We hope that you have a great experience living on campus, but we understand that there may be times where you and your roommate(s) don’t get along.
Roommate conflicts are a natural part of learning how to live with someone and sharing space. When conflicts happen, we first want the roommates to try and resolve the conflict on their own. If this is unable to happen, residents can get Residential Life staff involved to help mediate the disagreement.
The things that Residential Life considers when addressing conflict are outlined below. Part of this process can be done without the help of Residential Life. If you are having problems, try these steps first, or get in touch with your RA to help work through the conflict.
- Refer to your Roommate and Community Agreements
- Setting clear expectations of how roommates communicate with each other, respect personal belongings and use physical space is critical to preventing roommate conflicts. To help foster setting these expectations, all roommates fill out a roommate agreement at the beginning of the year. Your RA reviewed this with you and Residential Life has it on file. Look back at this agreement. Is the cause of this conflict addressed in these agreements? Do you need to add something to this agreement? Do you need to refine the agreement now that you've been living with each other for a while?
- Talk to each other
- Communication is key in any conflict. Most conflicts result from not communicating enough or clearly with each other. This means that you should have an honest face-to-face conversation (not via electronic communication). If/when you talk to your RA or RD/RLC about this, one of the first questions that they will likely ask is whether or not you and your roommate have talked about this. If you have, we'll go from there. If you haven't, we will talk about how to prepare or be involved in that initial conversation.
- Talk to your RA
- RAs are a great resource if you are find yourself in this situation. They can help you talk through a plan for communicating so you feel prepared to have a conversation with your roommate(s). Or, your RA will sit down with everything involved to facilitate a conversation covering what the issues are, how to compromise and how to live well together moving forward.
- Talk to your RD/RLC
- If you and your roommate are still having issues after meeting with your RA, reach out to your RLC, RD or NC and ask for assistance in mediating the conflict. Recognize, however, that it may be a couple of days before you can schedule a meeting with this person.
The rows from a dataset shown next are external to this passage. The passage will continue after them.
/-- **The certified centre expansion on `x ≤ −1/3`** (clause (d) of the cavity tube for the series profile,
uniformly in the speed `r ∈ [13890041/12500000, 697/625]` and the sonic scale `c ∈ [1/3, 10/21]`): with
`W₂ = −w₃c²`, `s₀ = 1/(3c)`, `s₂ = w₂c/3` one has `|W₂| ≤ 1/10`, `7/10 ≤ s₀ ≤ 1`, `|s₂| ≤ 1/10` and, for every
`x ≤ −1/3`, the six second-order expansions of `W`, `W′`, `W″`, `eˣS`, `(eˣS)′`, `(eˣS)″` in `e^{2x}` with
remainder `2e^{4x}`. [cite: BuckmasterCaolaboraGomezserrano2025, Prop. 2.5, App. B] -/
theorem centre_expansion_window2 (hr : r ∈ Set.Icc ((13890041/12500000 : ℚ) : ℝ) ((697/625 : ℚ) : ℝ))
    (hc : c ∈ Set.Icc (1 / 3 : ℝ) (10 / 21)) :
    |(-(w r 1 3) * c ^ 2)| ≤ 1 / 10 ∧ 7 / 10 ≤ 1 / (3 * c) ∧ 1 / (3 * c) ≤ 1 ∧ |w r 1 2 * c / 3| ≤ 1 / 10 ∧
    ∀ x : ℝ, x ≤ -(1 / 3 : ℝ) →
      |Wser r c x - (r - 1) - (-(w r 1 3) * c ^ 2) * Real.exp (2 * x)| ≤ 2 * Real.exp (4 * x) ∧
      |deriv (Wser r c) x - 2 * (-(w r 1 3) * c ^ 2) * Real.exp (2 * x)| ≤ 2 * Real.exp (4 * x) ∧
      |deriv (deriv (Wser r c)) x - 4 * (-(w r 1 3) * c ^ 2) * Real.exp (2 * x)| ≤ 2 * Real.exp (4 * x) ∧
      |Real.exp x * Sser r c x - 1 / (3 * c) - (w r 1 2 * c / 3) * Real.exp (2 * x)| ≤ 2 * Real.exp (4 * x) ∧
      |deriv (fun y => Real.exp y * Sser r c y) x - 2 * (w r 1 2 * c / 3) * Real.exp (2 * x)| ≤ 2 * Real.exp (4 * x) ∧
      |deriv (deriv (fun y => Real.exp y * Sser r c y)) x - 4 * (w r 1 2 * c / 3) * Real.exp (2 * x)|
        ≤ 2 * Real.exp (4 * x) := by
  obtain ⟨hc1, hc2⟩ := hc
  have hc0 : 0 < c := by linarith
  -- the enclosed constants
  obtain ⟨h2lo, h2hi⟩ := centre_coeff_boundsW2 hr (i := 2) (by norm_num)
  obtain ⟨h3lo, h3hi⟩ := centre_coeff_boundsW2 hr (i := 3) (by norm_num)
  have hw2 : |w r 1 2| ≤ 1728000000001 / 10000000000000 := by
    have e1 : (((bndsW2.getD 2 (0, 0)).1 : ℚ) : ℝ) = 1668049199999 / 10000000000000 := by
      rw [show bndsW2.getD 2 (0, 0) = (1668049199999/10000000000000, 1728000000001/10000000000000) by rfl]; push_cast; ring
    have e2 : (((bndsW2.getD 2 (0, 0)).2 : ℚ) : ℝ) = 1728000000001 / 10000000000000 := by
      rw [show bndsW2.getD 2 (0, 0) = (1668049199999/10000000000000, 1728000000001/10000000000000) by rfl]; push_cast; ring
    rw [e1] at h2lo; rw [e2] at h2hi
    rw [abs_le]; constructor <;> linarith
  have hw3 : |w r 1 3| ≤ 1834865043937 / 10000000000000 := by
    have e1 : (((bndsW2.getD 3 (0, 0)).1 : ℚ) : ℝ) = -1834865043937 / 10000000000000 := by
      rw [show bndsW2.getD 3 (0, 0) = (-1834865043937/10000000000000, -177906798931/1000000000000) by rfl]; push_cast; ring
    have e2 : (((bndsW2.getD 3 (0, 0)).2 : ℚ) : ℝ) = -177906798931 / 1000000000000 := by
      rw [show bndsW2.getD 3 (0, 0) = (-1834865043937/10000000000000, -177906798931/1000000000000) by rfl]; push_cast; ring
    rw [e1] at h3lo; rw [e2] at h3hi
    rw [abs_le]; constructor <;> linarith
  refine ⟨?_, ?_, ?_, ?_, fun x hx => ?_⟩
  · rw [abs_mul, abs_neg, abs_of_nonneg (by positivity : (0 : ℝ) ≤ c ^ 2)]
    have hc4 : c ^ 2 ≤ (10 / 21 : ℝ) ^ 2 := pow_le_pow_left₀ hc0.le hc2 2
    nlinarith [abs_nonneg (w r 1 3)]
  · rw [le_div_iff₀ (by positivity)]; linarith
  · rw [div_le_iff₀ (by positivity)]; linarith
  · rw [abs_div, abs_mul, abs_of_pos hc0, abs_of_pos (by norm_num : (0 : ℝ) < 3)]
    rw [div_le_iff₀ (by norm_num)]
    nlinarith [abs_nonneg (w r 1 2)]
  -- a point `x ≤ -1/3`
  obtain ⟨ht0, htz, hμ⟩ := zeta_range hc0 hc2 hx
  have he2 : Real.exp (2 * x) = Real.exp x ^ 2 := by rw [← Real.exp_nat_mul]; norm_num
  have he4 : Real.exp (4 * x) = Real.exp x ^ 4 := by rw [← Real.exp_nat_mul]; norm_num
  have ht2 : c ^ 2 * Real.exp (2 * x) = (c * Real.exp x) ^ 2 := by rw [he2]; ring
  have ht4 : (c * Real.exp x) ^ 4 = c ^ 4 * Real.exp (4 * x) := by rw [he4]; ring
  -- final numeric comparisons: `t⁴·30 ≤ 2e^{4x}` and `t⁴·30/(3c) ≤ 2e^{4x}`
  have hc4 : c ^ 4 ≤ (10 / 21 : ℝ) ^ 4 := pow_le_pow_left₀ hc0.le hc2 4
  have hc3 : c ^ 3 ≤ (10 / 21 : ℝ) ^ 3 := pow_le_pow_left₀ hc0.le hc2 3
  have hE : 0 < Real.exp (4 * x) := Real.exp_pos _
  have hfinW : (c * Real.exp x) ^ 4 * 30 ≤ 2 * Real.exp (4 * x) := by
    rw [ht4]; nlinarith
  have hfinS : (c * Real.exp x) ^ 4 * (30 / (3 * c)) ≤ 2 * Real.exp (4 * x) := by
    rw [ht4, show c ^ 4 * Real.exp (4 * x) * (30 / (3 * c)) = c ^ 3 * Real.exp (4 * x) * 10 by field_simp; ring]
    nlinarith
  -- the majorant sums
  have hMW : HasSum (fun n => gW (n + 4) * (3414 / 10000 : ℝ) ^ n) (∑' n : ℕ, gW (n + 4) * (3414 / 10000 : ℝ) ^ n) :=
    (summable_gW hr).hasSum
  have hMS : HasSum (fun n => gS (n + 4) / (3 * c) * (3414 / 10000 : ℝ) ^ n)
      ((∑' n : ℕ, gS (n + 4) * (3414 / 10000 : ℝ) ^ n) / (3 * c)) := by
    have := (summable_gS hr).hasSum.div_const (3 * c)
    refine this.congr_fun fun n => ?_
    ring
  have hMWle := MW_le hr
  have hMSle := MS_le hr
  have hMW0 : 0 ≤ ∑' n : ℕ, gW (n + 4) * (3414 / 10000 : ℝ) ^ n :=
    tsum_nonneg fun n => mul_nonneg (gW_nonneg hr _) (by positivity)
  have hMS0 : 0 ≤ ∑' n : ℕ, gS (n + 4) * (3414 / 10000 : ℝ) ^ n :=
    tsum_nonneg fun n => mul_nonneg (gS_nonneg hr _) (by positivity)
  have hgS0 : ∀ n, 0 ≤ gS n / (3 * c) := fun n => div_nonneg (gS_nonneg hr n) (by positivity)
  -- the six power series and their head terms
  have hW0 := hasSum_xSeries (aW_bound hr) (by norm_num) hc0 hμ
  have hW1 := hasSum_deriv_xSeries (aW_bound hr) (by norm_num) hc0 hμ
  have hW2 := hasSum_deriv2_xSeries (aW_bound hr) (by norm_num) hc0 hμ
  have hS0 := hasSum_xSeries (aS_bound hr hc0) (by norm_num) hc0 hμ
  have hS1 := hasSum_deriv_xSeries (aS_bound hr hc0) (by norm_num) hc0 hμ
  have hS2 := hasSum_deriv2_xSeries (aS_bound hr hc0) (by norm_num) hc0 hμ
  have hw1 : w r 1 1 = 1 - r := w_one one_ne_zero
  have a0 : aW r 0 = r - 1 := by unfold aW; simp [hw1]
  have a1 : aW r 1 = 0 := by unfold aW; simp
  have a2 : aW r 2 = -(w r 1 3) := by unfold aW; simp
  have a3 : aW r 3 = 0 := by unfold aW; simp
  have b0 : aS r c 0 = 1 / (3 * c) := by unfold aS; simp
  have b1 : aS r c 1 = 0 := by unfold aS; simp
  have b2 : aS r c 2 = w r 1 2 / (3 * c) := by unfold aS; simp
  have b3 : aS r c 3 = 0 := by unfold aS; simp
  refine ⟨?_, ?_, ?_, ?_, ?_, ?_⟩
  · -- W
    have hR := abs_sub_head4_le hW0 ht0.le htz (fun n => by
        have := key_W hr ht0.le (m := 0) (by norm_num) n
        rw [pow_zero, one_mul] at this
        rwa [abs_mul, abs_pow, abs_of_nonneg ht0.le])
      (gW_nonneg hr) hMW
    have e : Wser r c x - (r - 1) - (-(w r 1 3) * c ^ 2) * Real.exp (2 * x)
        = xSeries (aW r) c x - (aW r 0 * (c * Real.exp x) ^ 0 + aW r 1 * (c * Real.exp x) ^ 1 + aW r 2 * (c * Real.exp x) ^ 2 + aW r 3 * (c * Real.exp x) ^ 3) := by
      rw [a0, a1, a2, a3, ← ht2]; unfold Wser; ring
    rw [e]
    exact hR.trans ((mul_le_mul_of_nonneg_left hMWle (by positivity)).trans hfinW)
  · -- W'
    have hR := abs_sub_head4_le hW1 ht0.le htz (fun n => by
        have := key_W hr ht0.le (m := 1) (by norm_num) n
        rw [pow_one] at this
        rwa [abs_mul, abs_mul, abs_of_nonneg (by positivity : (0 : ℝ) ≤ ((n + 4 : ℕ) : ℝ)), abs_pow, abs_of_nonneg ht0.le])
      (gW_nonneg hr) hMW
    have e : deriv (Wser r c) x - 2 * (-(w r 1 3) * c ^ 2) * Real.exp (2 * x)
        = deriv (xSeries (aW r) c) x - (((0 : ℕ) : ℝ) * aW r 0 * (c * Real.exp x) ^ 0 + ((1 : ℕ) : ℝ) * aW r 1 * (c * Real.exp x) ^ 1
            + ((2 : ℕ) : ℝ) * aW r 2 * (c * Real.exp x) ^ 2 + ((3 : ℕ) : ℝ) * aW r 3 * (c * Real.exp x) ^ 3) := by
      rw [a1, a2, a3]; unfold Wser; push_cast; rw [← ht2]; ring
    rw [e]
    exact hR.trans ((mul_le_mul_of_nonneg_left hMWle (by positivity)).trans hfinW)
  · -- W''
    have hR := abs_sub_head4_le hW2 ht0.le htz (fun n => by
        have := key_W hr ht0.le (m := 2) le_rfl n
        rwa [abs_mul, abs_mul, abs_of_nonneg (by positivity : (0 : ℝ) ≤ (((n + 4 : ℕ) : ℝ)) ^ 2), abs_pow, abs_of_nonneg ht0.le])
      (gW_nonneg hr) hMW
    have e : deriv (deriv (Wser r c)) x - 4 * (-(w r 1 3) * c ^ 2) * Real.exp (2 * x)
        = deriv (deriv (xSeries (aW r) c)) x - (((0 : ℕ) : ℝ) ^ 2 * aW r 0 * (c * Real.exp x) ^ 0 + ((1 : ℕ) : ℝ) ^ 2 * aW r 1 * (c * Real.exp x) ^ 1
            + ((2 : ℕ) : ℝ) ^ 2 * aW r 2 * (c * Real.exp x) ^ 2 + ((3 : ℕ) : ℝ) ^ 2 * aW r 3 * (c * Real.exp x) ^ 3) := by
      rw [a1, a2, a3]; unfold Wser; push_cast; rw [← ht2]; ring
    rw [e]
    exact hR.trans ((mul_le_mul_of_nonneg_left hMWle (by positivity)).trans hfinW)
  · -- e^x S
    have hR := abs_sub_head4_le hS0 ht0.le htz (fun n => by
        have := key_S hr hc0 ht0.le (m := 0) (by norm_num) n
        rw [pow_zero, one_mul] at this
        rwa [abs_mul, abs_pow, abs_of_nonneg ht0.le])
      hgS0 hMS
    have e : Real.exp x * Sser r c x - 1 / (3 * c) - (w r 1 2 * c / 3) * Real.exp (2 * x)
        = xSeries (aS r c) c x - (aS r c 0 * (c * Real.exp x) ^ 0 + aS r c 1 * (c * Real.exp x) ^ 1 + aS r c 2 * (c * Real.exp x) ^ 2 + aS r c 3 * (c * Real.exp x) ^ 3) := by
      rw [b0, b1, b2, b3, show Real.exp x * Sser r c x = (fun y => Real.exp y * Sser r c y) x from rfl, exp_mul_Sser]
      rw [show w r 1 2 * c / 3 * Real.exp (2 * x) = w r 1 2 / (3 * c) * (c ^ 2 * Real.exp (2 * x)) by field_simp, ht2]
      ring
    rw [e]
    refine hR.trans ?_
    calc (c * Real.exp x) ^ 4 * ((∑' n : ℕ, gS (n + 4) * (3414 / 10000 : ℝ) ^ n) / (3 * c)) ≤ (c * Real.exp x) ^ 4 * (30 / (3 * c)) := by
          gcongr
      _ ≤ _ := hfinS
  · -- (e^x S)'
    have hR := abs_sub_head4_le hS1 ht0.le htz (fun n => by
        have := key_S hr hc0 ht0.le (m := 1) (by norm_num) n
        rw [pow_one] at this
        rwa [abs_mul, abs_mul, abs_of_nonneg (by positivity : (0 : ℝ) ≤ ((n + 4 : ℕ) : ℝ)), abs_pow, abs_of_nonneg ht0.le])
      hgS0 hMS
    have e : deriv (fun y => Real.exp y * Sser r c y) x - 2 * (w r 1 2 * c / 3) * Real.exp (2 * x)
        = deriv (xSeries (aS r c) c) x - (((0 : ℕ) : ℝ) * aS r c 0 * (c * Real.exp x) ^ 0 + ((1 : ℕ) : ℝ) * aS r c 1 * (c * Real.exp x) ^ 1
            + ((2 : ℕ) : ℝ) * aS r c 2 * (c * Real.exp x) ^ 2 + ((3 : ℕ) : ℝ) * aS r c 3 * (c * Real.exp x) ^ 3) := by
      rw [b1, b2, b3, exp_mul_Sser]
      push_cast
      rw [show 2 * (w r 1 2 * c / 3) * Real.exp (2 * x) = 2 * (w r 1 2 / (3 * c)) * (c ^ 2 * Real.exp (2 * x)) by field_simp, ht2]
      ring
    rw [e]
    refine hR.trans ?_
    calc (c * Real.exp x) ^ 4 * ((∑' n : ℕ, gS (n + 4) * (3414 / 10000 : ℝ) ^ n) / (3 * c)) ≤ (c * Real.exp x) ^ 4 * (30 / (3 * c)) := by
          gcongr
      _ ≤ _ := hfinS
  · -- (e^x S)''
    have hR := abs_sub_head4_le hS2 ht0.le htz (fun n => by
        have := key_S hr hc0 ht0.le (m := 2) le_rfl n
        rwa [abs_mul, abs_mul, abs_of_nonneg (by positivity : (0 : ℝ) ≤ (((n + 4 : ℕ) : ℝ)) ^ 2), abs_pow, abs_of_nonneg ht0.le])
      hgS0 hMS
    have e : deriv (deriv (fun y => Real.exp y * Sser r c y)) x - 4 * (w r 1 2 * c / 3) * Real.exp (2 * x)
        = deriv (deriv (xSeries (aS r c) c)) x - (((0 : ℕ) : ℝ) ^ 2 * aS r c 0 * (c * Real.exp x) ^ 0 + ((1 : ℕ) : ℝ) ^ 2 * aS r c 1 * (c * Real.exp x) ^ 1
            + ((2 : ℕ) : ℝ) ^ 2 * aS r c 2 * (c * Real.exp x) ^ 2 + ((3 : ℕ) : ℝ) ^ 2 * aS r c 3 * (c * Real.exp x) ^ 3) := by
      rw [b1, b2, b3, exp_mul_Sser]
      push_cast
      rw [show 4 * (w r 1 2 * c / 3) * Real.exp (2 * x) = 4 * (w r 1 2 / (3 * c)) * (c ^ 2 * Real.exp (2 * x)) by field_simp, ht2]
      ring
    rw [e]
    refine hR.trans ?_
    calc (c * Real.exp x) ^ 4 * ((∑' n : ℕ, gS (n + 4) * (3414 / 10000 : ℝ) ^ n) / (3 * c)) ≤ (c * Real.exp x) ^ 4 * (30 / (3 * c)) := by
          gcongr
      _ ≤ _ := hfinS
- Change rooms (if necessary)
- Our goal is that through this process, we can work through the conflicts and learn to respect each other on a deeper level by accommodating for each member involved in the conflict. However, if through this process we still are not able to work through the conflicts, then your RD/RLC can help you find a different rooming situation that is (hopefully) better for everyone involved.
Who is your RD/RLC?
Your RD/RLC is the professional staff member that lives in your community and oversees its day-to-day functions. If you live in a cottage or apartment, this position is the assistant director of residential life and education.